Data supplied:

┌──

import Literature.Combinatorics.Optimization.ShellLawMixedPinning
import HarnessLib

/-!
# Pinned sub-sums are sub-sums: a weighted section on a two-edge-deleted ground set is dominated by the one on
# the full ground set

Continuation of `ShellLawMixedPinning.lean` (§1 `sum_shell_pin_one_eq_fun`: the sum of an arbitrary function of the cut
over the cuts of `Shell_S(t+2,c)` containing a given full edge `e_v` is the sum over `Shell_{S∖e_v}(t,c)` of the function
at `W ∪ e_v`). Fix a fixed-point-free involution `π` (a perfect matching), a `π`-stable ground set `S`, a block `H` and two
distinct edges `e_v, e_w` of `S`. Re-inserting `e_w` FULL (and leaving `e_v` untouched) embeds
`Shell_{S∖e_v∖e_w}(t,c)` into `Shell_S(t+2,c)`; for a NONNEGATIVE function of the cut the sum over the image is at most the
full sum:

* §1 `shellIn_mono` (shells are monotone in the ground set), **`sum_shellIn_del2_union_le`**:
  `Σ_{W ∈ Shell_{S∖e_v∖e_w}(t,c)} F(W ∪ e_w) ≤ Σ_{U ∈ Shell_S(t+2,c)} F(U)` for `F ≥ 0`.
* §2 bookkeeping for the re-inserted edge when it is NOT an `HH` edge: the block statistic shifts by `|e_w ∩ H|` and the
  number `n_A` of `HH` edges inside the cut is unchanged (`hhFilter_union_pair_eq`).
* §3 **`weightedSection_del2_le`** / **`weightedSection_del2_le_ratio_mul`**: for a weight `w ≥ 0` on `n_A` and `e_w` not of
  type `HH`,
  `Σ_{W ∈ Shell_{S∖e_v∖e_w}(t,c), |W∩H| = y} w(n_A(W)) ≤ Σ_{U ∈ Shell_S(t+2,c), |U∩H| = y+|e_w∩H|} w(n_A(U))`, and, divided by the
  shell sizes (`card_shellIn_del2_ratio`: `|S|(|S|−2)·|Shell_{S∖2e}(t,c)| = (t+2−c)(|S|−t−2−c)·|Shell_S(t+2,c)|`),
  `P^w_{S∖e_v∖e_w}(t,c; y) ≤ (|S|(|S|−2)/((t+2−c)(|S|−t−2−c)))·P^w_S(t+2,c; y+|e_w∩H|)`.

All PROVED, 0 sorry, no definitions, no named facts. Cell pnp-psdrank (prover g27, MEMO-30 §2 (B3c)): with `w(α) = (α − m)²`
this compares the centred second moment of the level-step-deleted ground sets `S∖e_p∖e_q` of `main_one_eq`
(`ShellLawCentredMomentLevelStep`) with the one on `S` at the reference point of `abs_nab2_iter_weightedSection_one_le`
(`ShellLawWeightedPointwiseMixture` §7) — no conditional-mean or variance-ceiling comparability is needed. Nothing here is about
psd rank or P vs NP.

## References
* [Rothvoss2017] T. Rothvoß, *The matching polytope has exponential extension complexity*, J. ACM 64 (2017), §2
  (PDF pp. 5–6): cuts, perfect matchings, the three edge types, the level classes.
* [GodsilMeagher2015] C. Godsil, K. Meagher, *Erdős–Ko–Rado Theorems: Algebraic Approaches*, §15.2 (perfect matchings as
  fixed-point-free involutions; edge representatives).
-/

noncomputable section

open Finset

namespace Literature.Combinatorics.Optimization

namespace ShellStep

variable {n : ℕ} {π : Fin n → Fin n}

/-! ### §1 Shells are monotone in the ground set; pinned sub-sums are sub-sums -/

/-- Shells are monotone in the ground set: `S′ ⊆ S ⇒ Shell_{S′}(t,c) ⊆ Shell_S(t,c)`. [cite: Rothvoss2017, §2 (PDF p. 6)] -/
theorem shellIn_mono {S' S : Finset (Fin n)} (h : S' ⊆ S) (t c : ℕ) : shellIn π S' t c ⊆ shellIn π S t c := by
  intro U hU
  rw [mem_shellIn] at hU ⊢
  exact ⟨hU.1.trans h, hU.2.1, hU.2.2⟩

section Pin

variable (hπ : ∀ v, π (π v) = v) (hπ' : ∀ v, π v ≠ v)
include hπ hπ'

/-- **Pinned sub-sums are sub-sums.** For two edges `e_v ≠ e_w` of the `π`-stable `S` and a function `F ≥ 0` on
`Shell_S(t+2,c)`: `Σ_{W ∈ Shell_{S∖e_v∖e_w}(t,c)} F(W ∪ e_w) ≤ Σ_{U ∈ Shell_S(t+2,c)} F(U)` — the cuts `W ∪ e_w` are exactly the
members of `Shell_{S∖e_v}(t+2,c)` containing `e_w` (`sum_shell_pin_one_eq_fun`), a subset of `Shell_S(t+2,c)`.
[cite: Rothvoss2017, §2 (PDF p. 6)] [cite: GodsilMeagher2015, §15.2] -/
theorem sum_shellIn_del2_union_le {S : Finset (Fin n)} (hS : ∀ u ∈ S, π u ∈ S) {v w : Fin n} (hw : w ∈ S)
    (hwv : w ≠ v) (hwπ : w ≠ π v) (t c : ℕ) (F : Finset (Fin n) → ℝ) (hF : ∀ U ∈ shellIn π S (t + 2) c, 0 ≤ F U) :
    ∑ W ∈ shellIn π (del2 π S v w) t c, F (W ∪ {w, π w}) ≤ ∑ U ∈ shellIn π S (t + 2) c, F U := by
  have hw' : w ∈ S \ {v, π v} := by
    rw [mem_sdiff, mem_insert, mem_singleton, not_or]
    exact ⟨hw, hwv, hwπ⟩
  rw [del2_eq_sdiff_sdiff, ← sum_shell_pin_one_eq_fun hπ hπ' (sdiff_pair_stable hπ hS v) hw' t c F]
  calc ∑ U ∈ (shellIn π (S \ {v, π v}) (t + 2) c).filter (fun U => w ∈ U ∧ π w ∈ U), F U
      ≤ ∑ U ∈ shellIn π (S \ {v, π v}) (t + 2) c, F U :=
        sum_le_sum_of_subset_of_nonneg (filter_subset _ _) fun U hU _ => hF U (shellIn_mono sdiff_subset _ _ hU)
    _ ≤ ∑ U ∈ shellIn π S (t + 2) c, F U :=
        sum_le_sum_of_subset_of_nonneg (shellIn_mono sdiff_subset _ _) fun U hU _ => hF U hU

/-! ### §2 Bookkeeping for a re-inserted edge that is not of type `HH` -/

omit hπ' in
/-- Re-inserting a full edge `e_w` that is NOT an `HH` edge does not change the set of `HH` edges inside the cut: for
`W ⊆ S∖e_v∖e_w`, `{u ∈ reps(vAA_π(S,H)) : u, πu ∈ W ∪ e_w} = {u ∈ reps(vAA_π(S∖e_v∖e_w,H)) : u, πu ∈ W}`.
[cite: Rothvoss2017, §2 (PDF p. 5)] -/
theorem hhFilter_union_pair_eq {S H W : Finset (Fin n)} {v w : Fin n} (hwH : ¬(w ∈ H ∧ π w ∈ H))
    (hW : W ⊆ del2 π S v w) :
    ((reps π (vAA π S H)).filter fun u => u ∈ W ∪ {w, π w} ∧ π u ∈ W ∪ {w, π w}) =
      ((reps π (vAA π (del2 π S v w) H)).filter fun u => u ∈ W ∧ π u ∈ W) := by
  ext u
  simp only [mem_filter, mem_reps, mem_vAA, mem_union, mem_insert, mem_singleton]
  constructor
  · rintro ⟨⟨⟨huS, huH, hπuH⟩, hlt⟩, hu, hπu⟩
    -- `u` is on an `HH` edge, so neither `u` nor `π u` is on `e_w`
    have hu' : u ∈ W := by
      rcases hu with hu | rfl | hu
      · exact hu
      · exact absurd ⟨huH, hπuH⟩ hwH
      · subst hu; rw [hπ] at hπuH; exact absurd ⟨hπuH, huH⟩ hwH
    have hπu' : π u ∈ W := by
      rcases hπu with hπu | h | h
      · exact hπu
      · rw [(π_eq_iff hπ).1 h, hπ] at hπuH
        rw [(π_eq_iff hπ).1 h] at huH
        exact absurd ⟨hπuH, huH⟩ hwH
      · have := π_injective hπ h
        subst this
        exact absurd ⟨huH, hπuH⟩ hwH
    exact ⟨⟨⟨hW hu', huH, hπuH⟩, hlt⟩, hu', hπu'⟩
  · rintro ⟨⟨⟨hud, huH, hπuH⟩, hlt⟩, hu, hπu⟩
    exact ⟨⟨⟨(mem_del2.1 hud).1, huH, hπuH⟩, hlt⟩, Or.inl hu, Or.inl hπu⟩

/-! ### §3 The comparability of weighted sections -/

/-- **A weighted section of a two-edge-deleted ground set is a pinned sub-sum of the one on `S`.** For distinct edges
`e_v, e_w` of the `π`-stable `S` with `e_w` NOT of type `HH`, a weight `w ≥ 0` on the number `n_A` of `HH` edges inside the cut,
and a point `y`:
`Σ_{W ∈ Shell_{S∖e_v∖e_w}(t,c), |W∩H| = y} w(n_A(W)) ≤ Σ_{U ∈ Shell_S(t+2,c), |U∩H| = y + |e_w∩H|} w(n_A(U))`
(`n_A` counted in the respective ground set). [cite: Rothvoss2017, §2 (PDF p. 6)] [cite: GodsilMeagher2015, §15.2] -/
theorem weightedSection_del2_le {S : Finset (Fin n)} (hS : ∀ u ∈ S, π u ∈ S) (H : Finset (Fin n)) {v w : Fin n}
    (hw : w ∈ S) (hwv : w ≠ v) (hwπ : w ≠ π v) (hwH : ¬(w ∈ H ∧ π w ∈ H)) (t c : ℕ) (wt : ℕ → ℝ)
    (hwt : ∀ α, 0 ≤ wt α) (y : ℤ) :
    ∑ W ∈ ((shellIn π (del2 π S v w) t c).filter fun W => ((W ∩ H).card : ℤ) = y),
        wt ((reps π (vAA π (del2 π S v w) H)).filter fun u => u ∈ W ∧ π u ∈ W).card ≤
      ∑ U ∈ ((shellIn π S (t + 2) c).filter fun U => ((U ∩ H).card : ℤ) = y + (({w, π w} ∩ H).card : ℤ)),
        wt ((reps π (vAA π S H)).filter fun u => u ∈ U ∧ π u ∈ U).card := by
  classical
  -- both sides as indicator sums of one nonnegative function of the cut
  obtain ⟨F, hF⟩ : ∃ F : Finset (Fin n) → ℝ, ∀ U, F U =
      (if ((U ∩ H).card : ℤ) = y + (({w, π w} ∩ H).card : ℤ) then 1 else 0) *
        wt ((reps π (vAA π S H)).filter fun u => u ∈ U ∧ π u ∈ U).card := ⟨_, fun _ => rfl⟩
  have hF0 : ∀ U ∈ shellIn π S (t + 2) c, 0 ≤ F U := fun U _ => by
    rw [hF]; exact mul_nonneg (by split_ifs <;> norm_num) (hwt _)
  have hR : ∑ U ∈ ((shellIn π S (t + 2) c).filter fun U => ((U ∩ H).card : ℤ) = y + (({w, π w} ∩ H).card : ℤ)),
      wt ((reps π (vAA π S H)).filter fun u => u ∈ U ∧ π u ∈ U).card = ∑ U ∈ shellIn π S (t + 2) c, F U := by
    rw [sum_filter]
    refine sum_congr rfl fun U _ => ?_
    rw [hF]
    split_ifs <;> simp
  have hL : ∑ W ∈ ((shellIn π (del2 π S v w) t c).filter fun W => ((W ∩ H).card : ℤ) = y),
      wt ((reps π (vAA π (del2 π S v w) H)).filter fun u => u ∈ W ∧ π u ∈ W).card =
      ∑ W ∈ shellIn π (del2 π S v w) t c, F (W ∪ {w, π w}) := by
    rw [sum_filter]
    refine sum_congr rfl fun W hW => ?_
    have hWd : W ⊆ del2 π S v w := (mem_shellIn.1 hW).1
    have hwW : w ∉ W := fun h => (mem_del2.1 (hWd h)).2.2.2.1 rfl
    have hπwW : π w ∉ W := fun h => (mem_del2.1 (hWd h)).2.2.2.2 rfl
    rw [hF, card_inter_union_pair hwW hπwW H, hhFilter_union_pair_eq hπ hwH hWd]
    by_cases h : ((W ∩ H).card : ℤ) = y
    · rw [if_pos h, if_pos (by rw [h]), one_mul]
    · rw [if_neg h, if_neg (fun e => h (by linarith)), zero_mul]
  rw [hL, hR]
  exact sum_shellIn_del2_union_le hπ hπ' hS hw hwv hwπ t c F hF0

/-- **The comparability, normalised.** Under the hypotheses of `weightedSection_del2_le`, with `e_v ⊆ S` as well and
`(t+2−c)(|S|−t−2−c) > 0` (a nonempty two-edge-deleted shell):
`P^w_{S∖e_v∖e_w}(t,c; y) ≤ (|S|(|S|−2)/((t+2−c)(|S|−t−2−c)))·P^w_S(t+2,c; y+|e_w∩H|)`,
`P^w_{S′}(t′,c;y) = (Σ_{W ∈ Shell_{S′}(t′,c), |W∩H| = y} w(n_A(W)))/|Shell_{S′}(t′,c)|` (the two-edge size ratio
`card_shellIn_del2_ratio`). [cite: Rothvoss2017, §2 (PDF p. 6)] [cite: GodsilMeagher2015, §15.2] -/
theorem weightedSection_del2_le_ratio_mul {S : Finset (Fin n)} (hS : ∀ u ∈ S, π u ∈ S) (H : Finset (Fin n))
    {v w : Fin n} (hv : v ∈ S) (hw : w ∈ S) (hwv : w ≠ v) (hwπ : w ≠ π v) (hwH : ¬(w ∈ H ∧ π w ∈ H)) (t c : ℕ)
    (hpos : 0 < ((t : ℝ) + 2 - c) * ((S.card : ℝ) - (t + 2) - c)) (wt : ℕ → ℝ) (hwt : ∀ α, 0 ≤ wt α) (y : ℤ) :
    (∑ W ∈ ((shellIn π (del2 π S v w) t c).filter fun W => ((W ∩ H).card : ℤ) = y),
        wt ((reps π (vAA π (del2 π S v w) H)).filter fun u => u ∈ W ∧ π u ∈ W).card) /
        ((shellIn π (del2 π S v w) t c).card : ℝ) ≤
      ((S.card : ℝ) * ((S.card : ℝ) - 2) / (((t : ℝ) + 2 - c) * ((S.card : ℝ) - (t + 2) - c))) *
        ((∑ U ∈ ((shellIn π S (t + 2) c).filter fun U => ((U ∩ H).card : ℤ) = y + (({w, π w} ∩ H).card : ℤ)),
          wt ((reps π (vAA π S H)).filter fun u => u ∈ U ∧ π u ∈ U).card) / ((shellIn π S (t + 2) c).card : ℝ)) := by
  have hle := weightedSection_del2_le hπ hπ' hS H hw hwv hwπ hwH t c wt hwt y
  have hratio := card_shellIn_del2_ratio hπ hπ' hS hv hw hwv hwπ t c
  obtain ⟨R, hR⟩ : ∃ R : ℝ, R = ∑ U ∈ ((shellIn π S (t + 2) c).filter fun U =>
      ((U ∩ H).card : ℤ) = y + (({w, π w} ∩ H).card : ℤ)),
      wt ((reps π (vAA π S H)).filter fun u => u ∈ U ∧ π u ∈ U).card := ⟨_, rfl⟩
  rw [← hR] at hle ⊢
  have h4 : 4 ≤ S.card := by have := card_del2_add_four hπ hπ' hS hv hw hwv hwπ; omega
  have hM : (0 : ℝ) < (S.card : ℝ) * ((S.card : ℝ) - 2) := by
    have : (4 : ℝ) ≤ S.card := by exact_mod_cast h4
    exact mul_pos (by linarith) (by linarith)
  by_cases h0 : (shellIn π (del2 π S v w) t c).card = 0
  · -- then the shell of `S` is empty as well, and both sides vanish
    have hA0 : ((shellIn π S (t + 2) c).card : ℝ) = 0 := by
      have h := hratio
      rw [h0, Nat.cast_zero, mul_zero] at h
      rcases mul_eq_zero.1 h.symm with hQ | hA
      · exact absurd hQ hpos.ne'
      · exact hA
    rw [h0, Nat.cast_zero, div_zero, hA0, div_zero, mul_zero]
  have hD : (0 : ℝ) < ((shellIn π (del2 π S v w) t c).card : ℝ) := by exact_mod_cast Nat.pos_of_ne_zero h0
  have hA : (0 : ℝ) < ((shellIn π S (t + 2) c).card : ℝ) := by
    have h : 0 < ((t : ℝ) + 2 - c) * ((S.card : ℝ) - (t + 2) - c) * ((shellIn π S (t + 2) c).card : ℝ) := by
      rw [← hratio]; exact mul_pos hM hD
    exact pos_of_mul_pos_right h hpos.le
  calc _ ≤ R / ((shellIn π (del2 π S v w) t c).card : ℝ) := div_le_div_of_nonneg_right hle hD.le
    _ = _ := by
        rw [div_mul_div_comm, div_eq_div_iff hD.ne' (mul_ne_zero hpos.ne' hA.ne')]
        linear_combination (-R) * hratio

end Pin

end ShellStep

end Literature.Combinatorics.Optimization

end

└──

What is required:
Print, please, the lines above from the very first through the one that holds "over the cuts", both included, word for word and with nothing else.

Output:
import Literature.Combinatorics.Optimization.ShellLawMixedPinning
import HarnessLib

/-!
# Pinned sub-sums are sub-sums: a weighted section on a two-edge-deleted ground set is dominated by the one on
# the full ground set

Continuation of `ShellLawMixedPinning.lean` (§1 `sum_shell_pin_one_eq_fun`: the sum of an arbitrary function of the cut
over the cuts of `Shell_S(t+2,c)` containing a given full edge `e_v` is the sum over `Shell_{S∖e_v}(t,c)` of the function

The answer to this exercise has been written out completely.